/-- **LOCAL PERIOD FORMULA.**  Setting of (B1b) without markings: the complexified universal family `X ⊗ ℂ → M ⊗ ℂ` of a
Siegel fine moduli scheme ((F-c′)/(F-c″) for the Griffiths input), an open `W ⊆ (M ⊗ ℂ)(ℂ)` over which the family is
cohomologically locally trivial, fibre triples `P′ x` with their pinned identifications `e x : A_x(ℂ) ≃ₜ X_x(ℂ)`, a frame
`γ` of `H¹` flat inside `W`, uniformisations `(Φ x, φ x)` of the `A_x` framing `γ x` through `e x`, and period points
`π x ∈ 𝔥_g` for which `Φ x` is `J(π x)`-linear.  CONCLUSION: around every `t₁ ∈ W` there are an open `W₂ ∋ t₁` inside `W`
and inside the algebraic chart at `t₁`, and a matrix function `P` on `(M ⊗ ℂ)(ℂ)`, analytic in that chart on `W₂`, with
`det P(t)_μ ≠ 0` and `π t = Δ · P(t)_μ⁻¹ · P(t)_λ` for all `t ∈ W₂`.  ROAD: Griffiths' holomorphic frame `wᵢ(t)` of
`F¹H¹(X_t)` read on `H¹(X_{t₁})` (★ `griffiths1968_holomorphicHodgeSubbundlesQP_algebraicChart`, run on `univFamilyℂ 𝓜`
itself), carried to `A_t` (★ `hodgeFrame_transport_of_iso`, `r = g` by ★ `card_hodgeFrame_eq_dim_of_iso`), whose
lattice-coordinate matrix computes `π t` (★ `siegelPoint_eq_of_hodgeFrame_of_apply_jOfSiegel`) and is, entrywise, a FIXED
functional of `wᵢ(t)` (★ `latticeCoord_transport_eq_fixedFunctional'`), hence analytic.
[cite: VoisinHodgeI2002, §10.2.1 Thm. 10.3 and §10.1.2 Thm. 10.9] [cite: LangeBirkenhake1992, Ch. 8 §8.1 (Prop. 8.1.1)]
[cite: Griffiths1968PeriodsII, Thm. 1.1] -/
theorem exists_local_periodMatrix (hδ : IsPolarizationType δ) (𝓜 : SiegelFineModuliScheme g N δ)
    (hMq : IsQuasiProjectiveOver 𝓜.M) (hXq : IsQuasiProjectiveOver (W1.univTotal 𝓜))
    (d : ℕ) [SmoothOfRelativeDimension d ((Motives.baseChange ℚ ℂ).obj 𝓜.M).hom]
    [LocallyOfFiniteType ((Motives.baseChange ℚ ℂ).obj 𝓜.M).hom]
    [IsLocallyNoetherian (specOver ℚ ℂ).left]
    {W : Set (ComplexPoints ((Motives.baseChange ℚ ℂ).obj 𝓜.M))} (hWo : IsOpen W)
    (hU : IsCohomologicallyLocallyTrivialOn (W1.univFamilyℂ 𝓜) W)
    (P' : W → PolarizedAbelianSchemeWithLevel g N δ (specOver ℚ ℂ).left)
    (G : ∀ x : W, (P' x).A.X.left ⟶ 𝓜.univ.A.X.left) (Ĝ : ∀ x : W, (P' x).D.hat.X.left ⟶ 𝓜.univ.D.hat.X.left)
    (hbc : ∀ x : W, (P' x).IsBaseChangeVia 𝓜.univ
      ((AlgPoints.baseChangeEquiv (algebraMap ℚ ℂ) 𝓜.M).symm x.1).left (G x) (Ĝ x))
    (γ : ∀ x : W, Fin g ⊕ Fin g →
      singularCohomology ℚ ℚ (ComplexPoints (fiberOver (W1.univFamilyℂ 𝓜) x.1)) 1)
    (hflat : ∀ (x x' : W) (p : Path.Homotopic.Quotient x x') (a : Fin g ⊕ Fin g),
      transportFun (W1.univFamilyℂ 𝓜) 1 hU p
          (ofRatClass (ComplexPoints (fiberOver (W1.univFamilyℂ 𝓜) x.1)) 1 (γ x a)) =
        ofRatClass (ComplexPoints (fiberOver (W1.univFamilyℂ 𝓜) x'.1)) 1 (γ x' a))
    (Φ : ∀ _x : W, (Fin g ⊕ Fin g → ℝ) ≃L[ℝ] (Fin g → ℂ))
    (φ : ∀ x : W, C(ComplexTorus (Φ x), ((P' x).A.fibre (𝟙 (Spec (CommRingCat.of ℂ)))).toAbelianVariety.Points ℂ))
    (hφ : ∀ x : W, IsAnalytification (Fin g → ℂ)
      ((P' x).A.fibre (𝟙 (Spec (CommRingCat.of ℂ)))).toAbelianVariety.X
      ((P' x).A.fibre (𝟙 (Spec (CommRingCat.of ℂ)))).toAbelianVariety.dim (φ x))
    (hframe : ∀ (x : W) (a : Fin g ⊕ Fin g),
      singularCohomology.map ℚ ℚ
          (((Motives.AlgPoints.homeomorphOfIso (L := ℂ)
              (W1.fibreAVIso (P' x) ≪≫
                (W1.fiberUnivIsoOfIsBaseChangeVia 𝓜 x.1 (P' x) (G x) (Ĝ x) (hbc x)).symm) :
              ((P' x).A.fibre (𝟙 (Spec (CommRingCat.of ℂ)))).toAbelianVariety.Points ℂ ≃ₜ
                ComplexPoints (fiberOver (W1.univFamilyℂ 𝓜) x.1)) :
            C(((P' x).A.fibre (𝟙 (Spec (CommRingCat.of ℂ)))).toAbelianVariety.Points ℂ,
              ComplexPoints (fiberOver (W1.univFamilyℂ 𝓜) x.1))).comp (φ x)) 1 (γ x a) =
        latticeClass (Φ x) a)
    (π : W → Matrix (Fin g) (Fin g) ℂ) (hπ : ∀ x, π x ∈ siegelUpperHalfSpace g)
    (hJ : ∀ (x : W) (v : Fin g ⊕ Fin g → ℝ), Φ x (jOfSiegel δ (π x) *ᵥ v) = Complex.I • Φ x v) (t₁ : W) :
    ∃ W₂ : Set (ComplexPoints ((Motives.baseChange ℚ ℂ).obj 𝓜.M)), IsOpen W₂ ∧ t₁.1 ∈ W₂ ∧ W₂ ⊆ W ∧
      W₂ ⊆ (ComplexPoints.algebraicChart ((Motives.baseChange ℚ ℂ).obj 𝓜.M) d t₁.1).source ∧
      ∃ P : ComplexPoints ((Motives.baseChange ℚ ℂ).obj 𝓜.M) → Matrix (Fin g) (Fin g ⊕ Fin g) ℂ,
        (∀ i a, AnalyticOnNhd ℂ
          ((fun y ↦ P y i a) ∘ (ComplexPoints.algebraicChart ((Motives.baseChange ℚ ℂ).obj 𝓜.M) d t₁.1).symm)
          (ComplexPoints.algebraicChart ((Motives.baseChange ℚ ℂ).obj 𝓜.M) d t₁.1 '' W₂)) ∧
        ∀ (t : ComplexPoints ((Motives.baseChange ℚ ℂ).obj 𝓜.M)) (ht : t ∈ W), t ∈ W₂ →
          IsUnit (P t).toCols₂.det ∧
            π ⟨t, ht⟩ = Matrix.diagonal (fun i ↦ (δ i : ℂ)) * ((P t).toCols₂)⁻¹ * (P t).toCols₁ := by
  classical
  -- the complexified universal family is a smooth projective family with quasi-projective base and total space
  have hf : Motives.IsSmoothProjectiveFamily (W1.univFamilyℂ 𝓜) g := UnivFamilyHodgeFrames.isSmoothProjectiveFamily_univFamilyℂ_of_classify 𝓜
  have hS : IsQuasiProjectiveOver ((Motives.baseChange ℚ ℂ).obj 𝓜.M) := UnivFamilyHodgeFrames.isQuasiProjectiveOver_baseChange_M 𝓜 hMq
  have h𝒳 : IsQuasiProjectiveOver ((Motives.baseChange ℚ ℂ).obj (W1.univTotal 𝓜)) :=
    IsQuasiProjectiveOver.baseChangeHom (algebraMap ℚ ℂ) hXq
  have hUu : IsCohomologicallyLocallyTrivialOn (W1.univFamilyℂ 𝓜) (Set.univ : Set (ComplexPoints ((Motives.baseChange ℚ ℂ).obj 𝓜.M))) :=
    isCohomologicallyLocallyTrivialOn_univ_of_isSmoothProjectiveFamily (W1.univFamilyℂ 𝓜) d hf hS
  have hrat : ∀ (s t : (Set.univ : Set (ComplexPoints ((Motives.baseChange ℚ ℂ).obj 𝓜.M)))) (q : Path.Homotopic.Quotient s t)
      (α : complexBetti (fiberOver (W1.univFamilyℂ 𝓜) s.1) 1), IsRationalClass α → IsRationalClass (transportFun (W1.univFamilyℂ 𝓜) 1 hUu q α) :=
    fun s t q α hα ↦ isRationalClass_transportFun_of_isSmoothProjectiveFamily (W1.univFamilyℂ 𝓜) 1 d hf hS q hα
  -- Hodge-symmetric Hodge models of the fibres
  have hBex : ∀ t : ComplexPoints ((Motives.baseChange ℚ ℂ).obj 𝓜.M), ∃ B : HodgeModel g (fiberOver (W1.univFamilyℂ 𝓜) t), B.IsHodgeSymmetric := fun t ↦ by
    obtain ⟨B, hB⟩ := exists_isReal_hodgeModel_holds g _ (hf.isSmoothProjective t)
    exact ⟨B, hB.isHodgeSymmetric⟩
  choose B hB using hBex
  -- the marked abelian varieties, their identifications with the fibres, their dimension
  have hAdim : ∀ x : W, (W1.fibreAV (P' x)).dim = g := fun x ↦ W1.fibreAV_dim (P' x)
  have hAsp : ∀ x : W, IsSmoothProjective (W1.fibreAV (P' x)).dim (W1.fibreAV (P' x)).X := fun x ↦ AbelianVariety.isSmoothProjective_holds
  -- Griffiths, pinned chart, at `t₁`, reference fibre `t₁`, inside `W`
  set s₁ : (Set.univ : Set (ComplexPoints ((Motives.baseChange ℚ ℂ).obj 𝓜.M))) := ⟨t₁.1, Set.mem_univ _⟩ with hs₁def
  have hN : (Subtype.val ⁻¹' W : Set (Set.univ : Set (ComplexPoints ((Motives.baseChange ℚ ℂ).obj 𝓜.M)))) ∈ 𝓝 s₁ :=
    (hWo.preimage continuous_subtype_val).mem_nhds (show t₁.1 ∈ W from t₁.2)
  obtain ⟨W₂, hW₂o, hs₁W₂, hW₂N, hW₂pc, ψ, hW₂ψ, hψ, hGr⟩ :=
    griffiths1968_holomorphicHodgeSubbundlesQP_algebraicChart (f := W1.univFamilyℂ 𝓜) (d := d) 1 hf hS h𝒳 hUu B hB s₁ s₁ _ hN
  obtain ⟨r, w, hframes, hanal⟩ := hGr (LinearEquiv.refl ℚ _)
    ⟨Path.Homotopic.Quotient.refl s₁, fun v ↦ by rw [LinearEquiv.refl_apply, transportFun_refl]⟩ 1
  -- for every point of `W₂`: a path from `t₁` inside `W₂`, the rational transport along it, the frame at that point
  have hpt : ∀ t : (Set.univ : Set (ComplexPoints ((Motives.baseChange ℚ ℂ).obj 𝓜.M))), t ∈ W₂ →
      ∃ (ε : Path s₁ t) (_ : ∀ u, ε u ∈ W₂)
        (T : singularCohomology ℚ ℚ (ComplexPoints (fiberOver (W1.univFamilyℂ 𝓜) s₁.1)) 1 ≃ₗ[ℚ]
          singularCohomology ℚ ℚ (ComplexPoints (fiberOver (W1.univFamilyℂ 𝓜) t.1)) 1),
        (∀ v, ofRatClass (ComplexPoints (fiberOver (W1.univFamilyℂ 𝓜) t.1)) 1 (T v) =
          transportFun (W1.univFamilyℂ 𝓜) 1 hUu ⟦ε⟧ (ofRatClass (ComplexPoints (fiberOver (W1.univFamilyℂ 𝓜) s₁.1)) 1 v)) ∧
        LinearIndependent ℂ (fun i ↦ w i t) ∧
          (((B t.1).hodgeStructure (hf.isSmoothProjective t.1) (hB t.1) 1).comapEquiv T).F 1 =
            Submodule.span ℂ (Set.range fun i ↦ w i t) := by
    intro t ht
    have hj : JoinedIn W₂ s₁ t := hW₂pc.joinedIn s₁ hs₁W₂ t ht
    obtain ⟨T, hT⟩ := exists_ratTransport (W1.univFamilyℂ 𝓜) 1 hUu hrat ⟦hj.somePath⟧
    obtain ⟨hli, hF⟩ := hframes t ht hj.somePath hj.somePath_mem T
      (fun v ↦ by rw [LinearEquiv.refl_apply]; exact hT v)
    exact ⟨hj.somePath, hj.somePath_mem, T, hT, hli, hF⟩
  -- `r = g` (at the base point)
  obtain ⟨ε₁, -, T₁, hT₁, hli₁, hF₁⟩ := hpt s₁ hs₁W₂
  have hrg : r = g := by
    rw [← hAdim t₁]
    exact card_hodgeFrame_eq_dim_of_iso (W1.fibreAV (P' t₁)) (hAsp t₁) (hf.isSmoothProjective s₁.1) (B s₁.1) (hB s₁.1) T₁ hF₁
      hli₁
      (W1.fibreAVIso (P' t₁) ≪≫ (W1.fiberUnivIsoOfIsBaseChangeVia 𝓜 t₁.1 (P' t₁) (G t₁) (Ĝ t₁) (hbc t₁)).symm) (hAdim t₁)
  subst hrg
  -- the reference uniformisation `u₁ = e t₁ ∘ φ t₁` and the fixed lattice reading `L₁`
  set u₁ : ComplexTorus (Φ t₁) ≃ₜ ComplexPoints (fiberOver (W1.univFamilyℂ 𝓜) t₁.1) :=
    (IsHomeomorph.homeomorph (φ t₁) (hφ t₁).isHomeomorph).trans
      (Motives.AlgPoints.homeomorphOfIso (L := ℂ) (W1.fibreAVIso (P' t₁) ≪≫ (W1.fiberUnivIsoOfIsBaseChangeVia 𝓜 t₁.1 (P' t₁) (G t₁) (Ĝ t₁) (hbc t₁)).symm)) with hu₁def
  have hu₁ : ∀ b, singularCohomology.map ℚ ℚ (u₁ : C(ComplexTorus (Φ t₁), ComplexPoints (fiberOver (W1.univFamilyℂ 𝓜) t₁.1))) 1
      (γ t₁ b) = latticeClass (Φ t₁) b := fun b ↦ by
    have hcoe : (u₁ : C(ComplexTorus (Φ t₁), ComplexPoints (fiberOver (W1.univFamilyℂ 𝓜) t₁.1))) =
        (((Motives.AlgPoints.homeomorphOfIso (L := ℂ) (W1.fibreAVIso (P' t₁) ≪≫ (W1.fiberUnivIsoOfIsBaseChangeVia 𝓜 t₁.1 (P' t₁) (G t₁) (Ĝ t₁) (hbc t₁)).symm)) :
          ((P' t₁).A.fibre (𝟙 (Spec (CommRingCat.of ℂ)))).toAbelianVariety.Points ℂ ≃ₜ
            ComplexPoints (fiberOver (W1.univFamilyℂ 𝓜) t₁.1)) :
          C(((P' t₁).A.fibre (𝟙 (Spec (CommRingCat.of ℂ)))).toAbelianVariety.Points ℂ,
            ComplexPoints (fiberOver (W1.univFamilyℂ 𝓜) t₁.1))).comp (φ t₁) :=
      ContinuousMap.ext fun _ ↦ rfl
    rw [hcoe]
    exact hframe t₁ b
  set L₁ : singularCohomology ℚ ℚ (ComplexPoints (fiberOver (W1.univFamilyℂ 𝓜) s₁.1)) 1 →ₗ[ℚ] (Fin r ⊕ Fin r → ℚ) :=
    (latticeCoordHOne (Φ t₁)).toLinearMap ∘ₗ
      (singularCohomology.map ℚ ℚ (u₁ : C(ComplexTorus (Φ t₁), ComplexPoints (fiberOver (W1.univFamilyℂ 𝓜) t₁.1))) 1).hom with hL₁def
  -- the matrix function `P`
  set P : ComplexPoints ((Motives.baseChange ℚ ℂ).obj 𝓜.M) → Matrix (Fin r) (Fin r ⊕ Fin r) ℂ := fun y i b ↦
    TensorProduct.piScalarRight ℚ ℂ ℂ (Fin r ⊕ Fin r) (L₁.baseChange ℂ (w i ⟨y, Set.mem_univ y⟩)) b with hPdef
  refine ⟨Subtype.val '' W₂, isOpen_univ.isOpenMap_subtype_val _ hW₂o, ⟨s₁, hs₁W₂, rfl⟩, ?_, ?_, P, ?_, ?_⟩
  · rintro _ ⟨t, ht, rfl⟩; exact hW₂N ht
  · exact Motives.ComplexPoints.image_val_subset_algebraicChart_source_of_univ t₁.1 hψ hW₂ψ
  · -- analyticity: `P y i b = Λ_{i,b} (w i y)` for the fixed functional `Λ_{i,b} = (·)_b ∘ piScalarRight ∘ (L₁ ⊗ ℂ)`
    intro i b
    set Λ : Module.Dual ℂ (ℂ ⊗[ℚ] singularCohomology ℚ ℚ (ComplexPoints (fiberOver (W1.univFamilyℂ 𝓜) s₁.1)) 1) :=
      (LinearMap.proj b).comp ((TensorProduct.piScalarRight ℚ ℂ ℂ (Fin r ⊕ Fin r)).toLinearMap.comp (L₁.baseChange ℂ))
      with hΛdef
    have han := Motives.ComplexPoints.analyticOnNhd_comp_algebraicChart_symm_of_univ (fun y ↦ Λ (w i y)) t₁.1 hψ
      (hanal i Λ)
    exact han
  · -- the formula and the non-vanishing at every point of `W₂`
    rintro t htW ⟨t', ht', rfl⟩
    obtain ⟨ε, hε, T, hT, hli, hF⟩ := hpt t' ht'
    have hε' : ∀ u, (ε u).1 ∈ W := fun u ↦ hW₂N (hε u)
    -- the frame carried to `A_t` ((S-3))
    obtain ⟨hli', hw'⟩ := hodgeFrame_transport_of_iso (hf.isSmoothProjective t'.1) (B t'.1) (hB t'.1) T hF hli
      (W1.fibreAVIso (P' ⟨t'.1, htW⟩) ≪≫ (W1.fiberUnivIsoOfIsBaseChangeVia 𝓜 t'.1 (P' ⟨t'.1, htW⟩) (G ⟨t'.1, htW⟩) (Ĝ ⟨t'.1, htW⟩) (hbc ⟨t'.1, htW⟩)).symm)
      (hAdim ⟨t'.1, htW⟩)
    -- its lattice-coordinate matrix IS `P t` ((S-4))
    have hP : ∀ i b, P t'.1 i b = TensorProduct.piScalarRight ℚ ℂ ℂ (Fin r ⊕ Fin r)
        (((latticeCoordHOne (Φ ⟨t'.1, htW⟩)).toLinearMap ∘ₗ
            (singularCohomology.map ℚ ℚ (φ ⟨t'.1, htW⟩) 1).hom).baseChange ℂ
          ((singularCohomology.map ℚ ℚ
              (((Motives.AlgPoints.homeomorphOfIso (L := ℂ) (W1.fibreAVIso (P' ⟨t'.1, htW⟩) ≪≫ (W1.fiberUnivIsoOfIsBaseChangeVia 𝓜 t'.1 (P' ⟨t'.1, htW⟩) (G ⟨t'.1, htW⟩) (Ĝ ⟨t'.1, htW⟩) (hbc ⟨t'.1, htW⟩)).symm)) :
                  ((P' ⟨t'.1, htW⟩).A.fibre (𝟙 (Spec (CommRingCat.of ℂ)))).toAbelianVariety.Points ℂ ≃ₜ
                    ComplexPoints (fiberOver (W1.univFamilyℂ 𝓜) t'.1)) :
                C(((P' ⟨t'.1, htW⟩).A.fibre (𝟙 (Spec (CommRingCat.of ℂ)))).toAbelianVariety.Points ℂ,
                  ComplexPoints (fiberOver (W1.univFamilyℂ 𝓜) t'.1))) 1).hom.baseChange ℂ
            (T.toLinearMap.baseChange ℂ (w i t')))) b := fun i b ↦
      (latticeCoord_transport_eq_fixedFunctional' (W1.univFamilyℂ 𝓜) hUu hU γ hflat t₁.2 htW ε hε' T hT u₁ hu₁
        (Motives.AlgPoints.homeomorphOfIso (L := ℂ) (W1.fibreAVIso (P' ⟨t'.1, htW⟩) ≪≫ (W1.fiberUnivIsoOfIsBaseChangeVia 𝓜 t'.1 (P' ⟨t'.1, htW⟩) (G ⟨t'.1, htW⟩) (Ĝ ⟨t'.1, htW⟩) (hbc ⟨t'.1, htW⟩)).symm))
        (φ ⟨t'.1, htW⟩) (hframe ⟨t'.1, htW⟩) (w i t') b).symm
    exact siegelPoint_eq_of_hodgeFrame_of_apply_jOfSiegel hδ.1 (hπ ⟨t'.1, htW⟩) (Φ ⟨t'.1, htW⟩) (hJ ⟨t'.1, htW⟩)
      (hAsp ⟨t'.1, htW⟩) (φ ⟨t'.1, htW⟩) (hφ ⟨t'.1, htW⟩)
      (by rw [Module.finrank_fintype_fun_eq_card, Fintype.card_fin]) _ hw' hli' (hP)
- - - - - - -
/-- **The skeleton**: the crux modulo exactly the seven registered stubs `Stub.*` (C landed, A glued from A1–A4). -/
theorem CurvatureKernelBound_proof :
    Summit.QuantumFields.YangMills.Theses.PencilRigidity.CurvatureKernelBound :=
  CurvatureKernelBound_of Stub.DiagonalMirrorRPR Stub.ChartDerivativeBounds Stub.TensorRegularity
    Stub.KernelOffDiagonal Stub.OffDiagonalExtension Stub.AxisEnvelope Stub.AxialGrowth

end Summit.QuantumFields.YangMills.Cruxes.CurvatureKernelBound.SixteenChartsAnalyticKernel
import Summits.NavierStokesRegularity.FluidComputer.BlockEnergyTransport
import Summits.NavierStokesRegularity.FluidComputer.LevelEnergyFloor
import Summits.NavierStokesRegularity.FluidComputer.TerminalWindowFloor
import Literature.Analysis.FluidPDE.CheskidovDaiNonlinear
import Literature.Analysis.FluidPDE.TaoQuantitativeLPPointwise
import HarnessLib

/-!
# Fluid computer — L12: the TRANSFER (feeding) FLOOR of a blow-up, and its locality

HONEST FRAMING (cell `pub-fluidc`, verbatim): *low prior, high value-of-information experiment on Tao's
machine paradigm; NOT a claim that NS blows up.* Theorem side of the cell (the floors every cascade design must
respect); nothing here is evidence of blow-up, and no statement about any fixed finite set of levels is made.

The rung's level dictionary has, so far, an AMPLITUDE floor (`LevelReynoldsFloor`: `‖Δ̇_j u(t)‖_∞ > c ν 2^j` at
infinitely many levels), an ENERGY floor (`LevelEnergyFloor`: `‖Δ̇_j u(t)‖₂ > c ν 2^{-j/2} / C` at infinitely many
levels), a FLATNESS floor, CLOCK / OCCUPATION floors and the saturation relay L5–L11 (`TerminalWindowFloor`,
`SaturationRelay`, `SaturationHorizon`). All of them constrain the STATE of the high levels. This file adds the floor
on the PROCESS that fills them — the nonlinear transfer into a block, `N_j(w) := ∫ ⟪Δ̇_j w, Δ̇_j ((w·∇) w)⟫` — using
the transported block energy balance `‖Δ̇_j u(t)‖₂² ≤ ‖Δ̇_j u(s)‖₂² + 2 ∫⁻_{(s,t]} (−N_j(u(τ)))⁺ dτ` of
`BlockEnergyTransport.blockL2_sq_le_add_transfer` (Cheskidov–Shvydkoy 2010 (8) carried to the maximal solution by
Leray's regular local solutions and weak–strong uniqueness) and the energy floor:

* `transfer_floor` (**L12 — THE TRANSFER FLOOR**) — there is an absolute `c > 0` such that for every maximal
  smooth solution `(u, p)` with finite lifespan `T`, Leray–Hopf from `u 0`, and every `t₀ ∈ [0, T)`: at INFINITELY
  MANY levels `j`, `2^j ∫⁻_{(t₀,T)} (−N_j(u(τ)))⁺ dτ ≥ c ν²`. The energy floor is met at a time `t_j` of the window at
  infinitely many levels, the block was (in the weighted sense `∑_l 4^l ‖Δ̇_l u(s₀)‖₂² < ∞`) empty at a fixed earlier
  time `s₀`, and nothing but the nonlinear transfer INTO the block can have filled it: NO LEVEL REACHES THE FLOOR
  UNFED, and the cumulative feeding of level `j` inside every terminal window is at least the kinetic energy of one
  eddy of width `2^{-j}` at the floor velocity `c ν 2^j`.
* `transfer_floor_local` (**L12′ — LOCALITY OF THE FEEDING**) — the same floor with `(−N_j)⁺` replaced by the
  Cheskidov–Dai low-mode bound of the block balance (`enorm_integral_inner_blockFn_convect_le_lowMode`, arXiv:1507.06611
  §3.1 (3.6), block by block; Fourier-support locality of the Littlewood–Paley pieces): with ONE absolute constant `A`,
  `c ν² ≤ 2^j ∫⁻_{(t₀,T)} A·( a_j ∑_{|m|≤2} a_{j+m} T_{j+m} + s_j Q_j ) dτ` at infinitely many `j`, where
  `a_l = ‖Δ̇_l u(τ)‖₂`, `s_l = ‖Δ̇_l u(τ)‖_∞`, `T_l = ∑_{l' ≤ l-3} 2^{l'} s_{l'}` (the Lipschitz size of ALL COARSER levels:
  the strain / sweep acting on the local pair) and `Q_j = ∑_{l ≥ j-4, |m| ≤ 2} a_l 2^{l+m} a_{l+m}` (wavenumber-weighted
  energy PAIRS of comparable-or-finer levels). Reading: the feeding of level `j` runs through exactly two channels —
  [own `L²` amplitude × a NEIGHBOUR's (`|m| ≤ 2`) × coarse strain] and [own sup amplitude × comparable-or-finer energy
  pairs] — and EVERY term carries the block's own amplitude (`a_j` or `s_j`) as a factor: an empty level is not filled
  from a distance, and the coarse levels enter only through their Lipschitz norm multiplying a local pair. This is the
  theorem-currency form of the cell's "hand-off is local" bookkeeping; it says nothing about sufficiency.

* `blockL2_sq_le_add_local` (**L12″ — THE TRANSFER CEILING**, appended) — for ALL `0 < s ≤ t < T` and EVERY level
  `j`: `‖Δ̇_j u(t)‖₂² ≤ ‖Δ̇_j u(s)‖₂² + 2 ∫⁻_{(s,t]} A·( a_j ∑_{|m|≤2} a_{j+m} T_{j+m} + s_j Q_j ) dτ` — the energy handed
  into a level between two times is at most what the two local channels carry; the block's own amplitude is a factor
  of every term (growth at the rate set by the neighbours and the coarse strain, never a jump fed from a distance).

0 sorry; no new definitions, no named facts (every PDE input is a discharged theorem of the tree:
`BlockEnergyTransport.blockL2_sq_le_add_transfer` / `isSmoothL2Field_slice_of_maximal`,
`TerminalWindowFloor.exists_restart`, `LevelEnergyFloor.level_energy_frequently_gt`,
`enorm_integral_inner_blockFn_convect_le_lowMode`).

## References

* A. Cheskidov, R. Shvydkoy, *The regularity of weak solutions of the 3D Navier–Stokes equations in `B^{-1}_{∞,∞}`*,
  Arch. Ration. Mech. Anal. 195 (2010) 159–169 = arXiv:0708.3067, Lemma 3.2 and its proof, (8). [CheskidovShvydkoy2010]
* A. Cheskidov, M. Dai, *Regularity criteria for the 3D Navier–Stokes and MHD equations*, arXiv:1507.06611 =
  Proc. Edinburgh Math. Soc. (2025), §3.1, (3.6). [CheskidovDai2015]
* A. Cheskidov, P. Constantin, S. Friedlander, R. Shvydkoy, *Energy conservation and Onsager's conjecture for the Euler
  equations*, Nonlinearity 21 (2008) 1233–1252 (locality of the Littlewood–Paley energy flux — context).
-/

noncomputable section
- - - - - - -
:: Your objective ::
Taking the entries above, write out exactly the lines starting with the line containing "(∀ i a, AnalyticOnNhd ℂ" and going on through the line containing "have hBex : ∀", both included, and nothing else.

:: Result ::
        (∀ i a, AnalyticOnNhd ℂ
          ((fun y ↦ P y i a) ∘ (ComplexPoints.algebraicChart ((Motives.baseChange ℚ ℂ).obj 𝓜.M) d t₁.1).symm)
          (ComplexPoints.algebraicChart ((Motives.baseChange ℚ ℂ).obj 𝓜.M) d t₁.1 '' W₂)) ∧
        ∀ (t : ComplexPoints ((Motives.baseChange ℚ ℂ).obj 𝓜.M)) (ht : t ∈ W), t ∈ W₂ →
          IsUnit (P t).toCols₂.det ∧
            π ⟨t, ht⟩ = Matrix.diagonal (fun i ↦ (δ i : ℂ)) * ((P t).toCols₂)⁻¹ * (P t).toCols₁ := by
  classical
  -- the complexified universal family is a smooth projective family with quasi-projective base and total space
  have hf : Motives.IsSmoothProjectiveFamily (W1.univFamilyℂ 𝓜) g := UnivFamilyHodgeFrames.isSmoothProjectiveFamily_univFamilyℂ_of_classify 𝓜
  have hS : IsQuasiProjectiveOver ((Motives.baseChange ℚ ℂ).obj 𝓜.M) := UnivFamilyHodgeFrames.isQuasiProjectiveOver_baseChange_M 𝓜 hMq
  have h𝒳 : IsQuasiProjectiveOver ((Motives.baseChange ℚ ℂ).obj (W1.univTotal 𝓜)) :=
    IsQuasiProjectiveOver.baseChangeHom (algebraMap ℚ ℂ) hXq
  have hUu : IsCohomologicallyLocallyTrivialOn (W1.univFamilyℂ 𝓜) (Set.univ : Set (ComplexPoints ((Motives.baseChange ℚ ℂ).obj 𝓜.M))) :=
    isCohomologicallyLocallyTrivialOn_univ_of_isSmoothProjectiveFamily (W1.univFamilyℂ 𝓜) d hf hS
  have hrat : ∀ (s t : (Set.univ : Set (ComplexPoints ((Motives.baseChange ℚ ℂ).obj 𝓜.M)))) (q : Path.Homotopic.Quotient s t)
      (α : complexBetti (fiberOver (W1.univFamilyℂ 𝓜) s.1) 1), IsRationalClass α → IsRationalClass (transportFun (W1.univFamilyℂ 𝓜) 1 hUu q α) :=
    fun s t q α hα ↦ isRationalClass_transportFun_of_isSmoothProjectiveFamily (W1.univFamilyℂ 𝓜) 1 d hf hS q hα
  -- Hodge-symmetric Hodge models of the fibres
  have hBex : ∀ t : ComplexPoints ((Motives.baseChange ℚ ℂ).obj 𝓜.M), ∃ B : HodgeModel g (fiberOver (W1.univFamilyℂ 𝓜) t), B.IsHodgeSymmetric := fun t ↦ by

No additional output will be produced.